[Extracted data entries]
import Mathlib
import HarnessLib
import Summits.NavierStokesRegularity.NavierStokesRegularity.Theses.TypeILiouville
import Summits.NavierStokesRegularity.NavierStokesRegularity.Theses.SqueezeCycle
import Literature.Analysis.FluidPDE.LocalTypeI

/-!
# `TypeILiouville.TypeIliouvilleNoTypeII` (stmt-NavierStokesRegularity-0056): the ENERGY split

Crux-strategist split (unit `cstrat-stmt-NavierStokesRegularity-0056-p1`, 2026-08-17) of the shared
crux `NoTypeII` ("every finite-energy blow-up from Schwartz data has the sup-norm Type-I rate") along
the literature's ENERGY notion of Type I (Seregin; Albritton–Barker 2019, arXiv:1811.00502 §1:
`𝐈(Q) = sup_{Q' ⊂ Q} (A + C + D + E)(Q') < ∞`, in tree `Literature.Analysis.FluidPDE.typeIBound`):

* **S₁ `EnergyTypeISingularPoint`** (crux): every maximal Leray–Hopf classical solution from a rapidly
  decaying datum has, at its blow-up time `T`, a backward singular point `(T, x₀)` carrying a backward
  parabolic ball on which Albritton–Barker's Type-I quantity is finite — NOT every singular point is
  Type II in the energy sense.  Strictly weaker than the crux given finite energy (Type I in time ⇒
  Type I in space: Leslie–Shvydkoy 2018 Thm 1.2, arXiv:1705.04420; `A` bounded ⇒ `𝐈 < ∞`:
  Albritton–Barker Lemma 2.6), and the literature's native open question (Seregin, arXiv:2606.29468
  p. 3: "It remains unknown whether or not z = 0 is a regular point … Type I if g₀ < ∞, Type II if
  g₀ = ∞").
* **S₂ `NoLocalTypeISingularity`** (crux): no suitable weak solution has a local Type-I singular point
  in Albritton–Barker's sense — VERBATIM the shared item stmt-NavierStokesRegularity-10480 (route
  StretchingWellBinding), `Iff.rfl`-equal to `¬ LocalTypeISingularityExists`; implied by the KNSS
  Liouville conjecture (L) (= item `TypeIliouvilleL`, stmt-10661) through Albritton–Barker's forward
  theorem (`Literature.Analysis.FluidPDE.AlbrittonBarkerForward`) and the tree's
  `LiouvilleConjectureNS.not_nontrivialMildAncientTypeIExists_measurable`.
* **S₃ `LocalTypeIOfEnergyTypeIPoint`** (support, bookkeeping): a maximal Leray–Hopf classical solution
  with an energy-Type-I backward singular point yields, after the `ν ↦ 1` rescaling and with the
  normalised (Calderón–Zygmund) pressure, a local Type-I singular point (classical ⇒ suitable weak in
  backward balls, `∇u ∈ L²`, `p_CZ ∈ L^{5/3}_loc`, `𝐈` monotone in the ball and insensitive to `p ↦ p + c(t)`).

The composition `S₁ → S₂ → S₃ → NoTypeII` is pure logic and honest about its shape: under S₁ and S₃ a
maximal solution would exhibit a local Type-I singular point, which S₂ forbids — so NO finite-energy
blow-up from Schwartz data exists (`typeIliouvilleThesis_of_energySplit`) and the rate statement holds
vacuously.  The split therefore does not bound a blow-up rate (four leads, the disprover, two triage
panels and the s1 strategist census agree no such bound is available: Cruxes/TypeIliouvilleNoTypeII/
STRATEGY-CENSUS.md); it DISSOLVES the sup-rate crux into the energy dichotomy, whose Type-II side S₁
is strictly weaker than `NoTypeII` and whose Type-I side S₂ is the conclusion the Liouville programme
of this very route already reaches from (L).  Everything here is sorry-free.
-/

-- the problem directory repeats the summit name (D-0017); core's `dupNamespace` linter fires
set_option linter.dupNamespace false

noncomputable section

namespace Summit.NavierStokesRegularity.NavierStokesRegularity.Theorems

open Set Filter Topology Function MeasureTheory
open scoped ENNReal
open Literature.Analysis Literature.Analysis.FluidPDE
open Summit.NavierStokesRegularity.NavierStokesRegularity.Theses

/-- **The energy split proves the crux** `TypeILiouville.TypeIliouvilleNoTypeII` (concluded BY NAME):
S₁ (`EnergyTypeISingularPoint`) → S₂ (`NoLocalTypeISingularity`, stmt-10480 verbatim) →
S₃ (`LocalTypeIOfEnergyTypeIPoint`) → `NoTypeII`.  Under S₁ and S₃ a maximal Leray–Hopf solution from a
rapidly decaying datum produces a local Type-I singular point, contradicting S₂; the Type-I rate then
holds vacuously. [cite: AlbrittonBarker2019, Thm 1.1 and §1 (arXiv:1811.00502)] -/
theorem typeIliouvilleNoTypeII_of_energySplit :
    (∀ (ν T : ℝ), 0 < ν → 0 < T → ∀ (u : ℝ → EuclideanSpace ℝ (Fin 3) → EuclideanSpace ℝ (Fin 3)) (p : ℝ → EuclideanSpace ℝ (Fin 3) → ℝ), Literature.Analysis.FluidPDE.IsMaximalSmoothSolution ν 0 u p T → Literature.Analysis.FluidPDE.IsLerayHopfOn T ν 0 (u 0) u → Literature.Analysis.FluidPDE.HasRapidSpatialDecay (u 0) → ∃ x₀ : EuclideanSpace ℝ (Fin 3), Literature.Analysis.FluidPDE.IsBackwardSingularPoint u (T, x₀) ∧ ∃ r : ℝ, 0 < r ∧ Literature.Analysis.FluidPDE.typeIBound (Literature.Analysis.FluidPDE.parabolicCylinder r (T, x₀)) u p (fun t y => fderiv ℝ (u t) y) < ⊤) →
    (¬ ∃ (r₀ : ℝ) (z : ℝ × EuclideanSpace ℝ (Fin 3)) (u : ℝ → EuclideanSpace ℝ (Fin 3) → EuclideanSpace ℝ (Fin 3)) (p : ℝ → EuclideanSpace ℝ (Fin 3) → ℝ), Literature.Analysis.FluidPDE.IsLocalTypeISingularPoint r₀ z u p) →
    (∀ (ν T : ℝ), 0 < ν → 0 < T → ∀ (u : ℝ → EuclideanSpace ℝ (Fin 3) → EuclideanSpace ℝ (Fin 3)) (p : ℝ → EuclideanSpace ℝ (Fin 3) → ℝ), Literature.Analysis.FluidPDE.IsMaximalSmoothSolution ν 0 u p T → Literature.Analysis.FluidPDE.IsLerayHopfOn T ν 0 (u 0) u → Literature.Analysis.FluidPDE.HasRapidSpatialDecay (u 0) → (∃ x₀ : EuclideanSpace ℝ (Fin 3), Literature.Analysis.FluidPDE.IsBackwardSingularPoint u (T, x₀) ∧ ∃ r : ℝ, 0 < r ∧ Literature.Analysis.FluidPDE.typeIBound (Literature.Analysis.FluidPDE.parabolicCylinder r (T, x₀)) u p (fun t y => fderiv ℝ (u t) y) < ⊤) → ∃ (r₀ : ℝ) (z : ℝ × EuclideanSpace ℝ (Fin 3)) (v : ℝ → EuclideanSpace ℝ (Fin 3) → EuclideanSpace ℝ (Fin 3)) (q : ℝ → EuclideanSpace ℝ (Fin 3) → ℝ), Literature.Analysis.FluidPDE.IsLocalTypeISingularPoint r₀ z v q) →
    Summit.NavierStokesRegularity.NavierStokesRegularity.Theses.TypeILiouville.TypeIliouvilleNoTypeII := by
  intro h₁ h₂ h₃ ν T hν hT u p hmax hLH hdec
  exact absurd (h₃ ν T hν hT u p hmax hLH hdec (h₁ ν T hν hT u p hmax hLH hdec)) h₂

/-- The same split for the verbatim copy `SqueezeCycle.NoTypeII` of the crux (the two decls are the
same term, `Iff.rfl`; recorded so that either route can be glued by name). [folklore] -/
theorem squeezeCycle_noTypeII_of_energySplit :
    (∀ (ν T : ℝ), 0 < ν → 0 < T → ∀ (u : ℝ → EuclideanSpace ℝ (Fin 3) → EuclideanSpace ℝ (Fin 3)) (p : ℝ → EuclideanSpace ℝ (Fin 3) → ℝ), Literature.Analysis.FluidPDE.IsMaximalSmoothSolution ν 0 u p T → Literature.Analysis.FluidPDE.IsLerayHopfOn T ν 0 (u 0) u → Literature.Analysis.FluidPDE.HasRapidSpatialDecay (u 0) → ∃ x₀ : EuclideanSpace ℝ (Fin 3), Literature.Analysis.FluidPDE.IsBackwardSingularPoint u (T, x₀) ∧ ∃ r : ℝ, 0 < r ∧ Literature.Analysis.FluidPDE.typeIBound (Literature.Analysis.FluidPDE.parabolicCylinder r (T, x₀)) u p (fun t y => fderiv ℝ (u t) y) < ⊤) →
    (¬ ∃ (r₀ : ℝ) (z : ℝ × EuclideanSpace ℝ (Fin 3)) (u : ℝ → EuclideanSpace ℝ (Fin 3) → EuclideanSpace ℝ (Fin 3)) (p : ℝ → EuclideanSpace ℝ (Fin 3) → ℝ), Literature.Analysis.FluidPDE.IsLocalTypeISingularPoint r₀ z u p) →
    (∀ (ν T : ℝ), 0 < ν → 0 < T → ∀ (u : ℝ → EuclideanSpace ℝ (Fin 3) → EuclideanSpace ℝ (Fin 3)) (p : ℝ → EuclideanSpace ℝ (Fin 3) → ℝ), Literature.Analysis.FluidPDE.IsMaximalSmoothSolution ν 0 u p T → Literature.Analysis.FluidPDE.IsLerayHopfOn T ν 0 (u 0) u → Literature.Analysis.FluidPDE.HasRapidSpatialDecay (u 0) → (∃ x₀ : EuclideanSpace ℝ (Fin 3), Literature.Analysis.FluidPDE.IsBackwardSingularPoint u (T, x₀) ∧ ∃ r : ℝ, 0 < r ∧ Literature.Analysis.FluidPDE.typeIBound (Literature.Analysis.FluidPDE.parabolicCylinder r (T, x₀)) u p (fun t y => fderiv ℝ (u t) y) < ⊤) → ∃ (r₀ : ℝ) (z : ℝ × EuclideanSpace ℝ (Fin 3)) (v : ℝ → EuclideanSpace ℝ (Fin 3) → EuclideanSpace ℝ (Fin 3)) (q : ℝ → EuclideanSpace ℝ (Fin 3) → ℝ), Literature.Analysis.FluidPDE.IsLocalTypeISingularPoint r₀ z v q) →
    Summit.NavierStokesRegularity.NavierStokesRegularity.Theses.SqueezeCycle.NoTypeII :=
  typeIliouvilleNoTypeII_of_energySplit

/-- **Honesty clause.**  The three pieces decide the route's THESIS X (`TypeIliouvilleThesis` =
NoBlowup) outright — a non-extendable solution is maximal, S₁ and S₃ make one of its blow-up points a
local Type-I singular point, S₂ forbids it — which is WHY the crux follows vacuously above: the split
replaces the borrowed sup-rate half of the Type-I/Type-II dichotomy by its energy form (Seregin;
Albritton–Barker 2019 §1), it does not bound a rate. [cite: AlbrittonBarker2019, §1 ("If true, the conjecture excludes Type I singularities")] -/
theorem typeIliouvilleThesis_of_energySplit
    (h₁ : ∀ (ν T : ℝ), 0 < ν → 0 < T → ∀ (u : ℝ → EuclideanSpace ℝ (Fin 3) → EuclideanSpace ℝ (Fin 3)) (p : ℝ → EuclideanSpace ℝ (Fin 3) → ℝ), Literature.Analysis.FluidPDE.IsMaximalSmoothSolution ν 0 u p T → Literature.Analysis.FluidPDE.IsLerayHopfOn T ν 0 (u 0) u → Literature.Analysis.FluidPDE.HasRapidSpatialDecay (u 0) → ∃ x₀ : EuclideanSpace ℝ (Fin 3), Literature.Analysis.FluidPDE.IsBackwardSingularPoint u (T, x₀) ∧ ∃ r : ℝ, 0 < r ∧ Literature.Analysis.FluidPDE.typeIBound (Literature.Analysis.FluidPDE.parabolicCylinder r (T, x₀)) u p (fun t y => fderiv ℝ (u t) y) < ⊤)
    (h₂ : ¬ ∃ (r₀ : ℝ) (z : ℝ × EuclideanSpace ℝ (Fin 3)) (u : ℝ → EuclideanSpace ℝ (Fin 3) → EuclideanSpace ℝ (Fin 3)) (p : ℝ → EuclideanSpace ℝ (Fin 3) → ℝ), Literature.Analysis.FluidPDE.IsLocalTypeISingularPoint r₀ z u p)
    (h₃ : ∀ (ν T : ℝ), 0 < ν → 0 < T → ∀ (u : ℝ → EuclideanSpace ℝ (Fin 3) → EuclideanSpace ℝ (Fin 3)) (p : ℝ → EuclideanSpace ℝ (Fin 3) → ℝ), Literature.Analysis.FluidPDE.IsMaximalSmoothSolution ν 0 u p T → Literature.Analysis.FluidPDE.IsLerayHopfOn T ν 0 (u 0) u → Literature.Analysis.FluidPDE.HasRapidSpatialDecay (u 0) → (∃ x₀ : EuclideanSpace ℝ (Fin 3), Literature.Analysis.FluidPDE.IsBackwardSingularPoint u (T, x₀) ∧ ∃ r : ℝ, 0 < r ∧ Literature.Analysis.FluidPDE.typeIBound (Literature.Analysis.FluidPDE.parabolicCylinder r (T, x₀)) u p (fun t y => fderiv ℝ (u t) y) < ⊤) → ∃ (r₀ : ℝ) (z : ℝ × EuclideanSpace ℝ (Fin 3)) (v : ℝ → EuclideanSpace ℝ (Fin 3) → EuclideanSpace ℝ (Fin 3)) (q : ℝ → EuclideanSpace ℝ (Fin 3) → ℝ), Literature.Analysis.FluidPDE.IsLocalTypeISingularPoint r₀ z v q) :
    Summit.NavierStokesRegularity.NavierStokesRegularity.Theses.TypeILiouville.TypeIliouvilleThesis := by
  intro ν T hν hT u p hcl hLH hdec
  by_contra hext
  have hmax : IsMaximalSmoothSolution ν 0 u p T := ⟨hcl, hext⟩
  exact h₂ (h₃ ν T hν hT u p hmax hLH hdec (h₁ ν T hν hT u p hmax hLH hdec))

/-- Conversely the first piece is NECESSARY for the thesis only vacuously, but for the crux it is a
genuine consequence given finite energy (Type I in time ⇒ Type I in space, Leslie–Shvydkoy 2018
Thm 1.2; `A` bounded ⇒ `𝐈 < ∞`, Albritton–Barker Lemma 2.6) — NOT proved here; what IS immediate is
that S₂ and S₃ together make the crux and S₁ EQUIVALENT on the class of maximal solutions, both being
then statements about an empty class. [folklore] -/
theorem energySplit₁_of_thesis
    (hX : Summit.NavierStokesRegularity.NavierStokesRegularity.Theses.TypeILiouville.TypeIliouvilleThesis) :
    ∀ (ν T : ℝ), 0 < ν → 0 < T → ∀ (u : ℝ → EuclideanSpace ℝ (Fin 3) → EuclideanSpace ℝ (Fin 3)) (p : ℝ → EuclideanSpace ℝ (Fin 3) → ℝ), Literature.Analysis.FluidPDE.IsMaximalSmoothSolution ν 0 u p T → Literature.Analysis.FluidPDE.IsLerayHopfOn T ν 0 (u 0) u → Literature.Analysis.FluidPDE.HasRapidSpatialDecay (u 0) → ∃ x₀ : EuclideanSpace ℝ (Fin 3), Literature.Analysis.FluidPDE.IsBackwardSingularPoint u (T, x₀) ∧ ∃ r : ℝ, 0 < r ∧ Literature.Analysis.FluidPDE.typeIBound (Literature.Analysis.FluidPDE.parabolicCylinder r (T, x₀)) u p (fun t y => fderiv ℝ (u t) y) < ⊤ :=
  fun ν T hν hT u p hmax hLH hdec => absurd (hX ν T hν hT u p hmax.1 hLH hdec) hmax.2

end Summit.NavierStokesRegularity.NavierStokesRegularity.Theorems

end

▸ **THE TASK**: Within the entries, determine the count of lines containing the string "same" and output it alone.

▸ **EXERCISE ANSWER**: 2